I've never used the API's -- only official MTA apps which presumably draw on
the same data source -- but it covers all trains, and the train times have
always seemed entirely accurate to me, if interpreted as "this is the minimum
time the next train could take to get to you, from its current distance".

The apps certainly do take account of altered service (same as Google Maps
does). Elevator closings are reported too, no crowdsourcing needed [1]. These
are all official, non-crowdsourced sources.

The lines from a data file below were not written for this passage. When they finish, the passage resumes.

import Summits.Langlands.Langlands.Theses.RootDecomp2

/-!
# Proof of the split glue `RootDecomp2.GenericFibreAtP_of_split` (lens-6 g18 `PadicFibreCarving`)

`TotallyRealOrCMWeightTwoRankTwoFibreAtP → CMHigherWeightRankTwoFibreAtP → HigherRankRegularFibreAtP → DarkFibreAtP → GenericFibreAtP`
— pure logic: three excluded middles on the inlined sector dials.  The IDENTICAL tactic block is certified in the node file
(`PadicFibreCarving.GenericFibreAtP_of_split`, rc 0, axioms standard).  Propose AFTER the split has rendered the four children and the
glue item (check the rendered decl name; default requested `GenericFibreAtP_of_split`).
-/

set_option linter.dupNamespace false -- project-wide option; `Summit.Langlands.Langlands` is the mandated namespace

namespace Summit.Langlands.Langlands.Theorems

open Summit.Langlands.Langlands.Theses

/-- **Glue of the in-place split of GEN_p** (route-Langlands-RootDecomp2 rev 1 @971191c80cf9, item stmt-Langlands-28444):
`LOW → CMH → HR → DK → GenericFibreAtP` by three excluded middles on the inlined sector dials (TR/CM ∧ regular; n ≤ 2; the
parallel-weight-two-up-to-twist clause).  Pure logic; the identical tactic block is certified in the lens-6-g18 node `PadicFibreCarving`. -/
theorem GenericFibreAtP_of_split_proof : RootDecomp2.GenericFibreAtP_of_split := by
  intro hLOW hCMH hHR hDK K _ _ n hcpt hn π hL
  by_cases hb : ((NumberField.IsTotallyReal K ∨ NumberField.IsCMField K) ∧ (∃ T : Literature.NumberTheory.Automorphic.InfinityType K n, π.1.HasInfinityType T ∧ T.IsLAlgebraic ∧ T.IsRegular))
  · obtain ⟨hTC, hreg⟩ := hb
    by_cases h2 : n ≤ 2
    · rcases hTC with hT | hC
      · exact hLOW K n hcpt hn π hL ⟨hreg, h2, Or.inl hT⟩
      · by_cases hg : (∃ T : Literature.NumberTheory.Automorphic.InfinityType K n, π.1.HasInfinityType T ∧ ∀ σ : K →+* ℂ, ∃ s : ℂ, (T σ).map Literature.NumberTheory.Automorphic.ArchWeight.a = (Literature.NumberTheory.Automorphic.weightZeroInfinityType n K σ).map (fun p => p.a + s))
        · exact hLOW K n hcpt hn π hL ⟨hreg, h2, Or.inr ⟨hC, hg⟩⟩
        · exact hCMH K n hcpt hn π hL ⟨hC, hreg, h2, hg⟩
    · exact hHR K n hcpt hn π hL ⟨hTC, hreg, by omega⟩
  · exact hDK K n hcpt hn π hL hb

end Summit.Langlands.Langlands.Theorems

Crowding is really the only interesting thing in my opinion -- but although I
don't know of any apps that do it, it seems relatively easy to deduce from
train history and known average hourly station usage per day, which is
predictable enough to give decent results. But I'm not sure how often this
provides value though -- how often is a station/train so crowded that you'll
choose a viable alternate means of transportation in advance? Not often, in my
experience, which is probably why apps don't offer it.

[1]
[https://advisory.mtanyct.info/EEoutage/EEOutageReport.aspx?S...](https://advisory.mtanyct.info/EEoutage/EEOutageReport.aspx?StationID=All)

------
nebrsjdbe
I saw a bunch of avatars over the map and was worried it was sharing my
location with other users. Got a google wave-esque chill. Couldn’t find
anything in settings to disable. Uninstalled.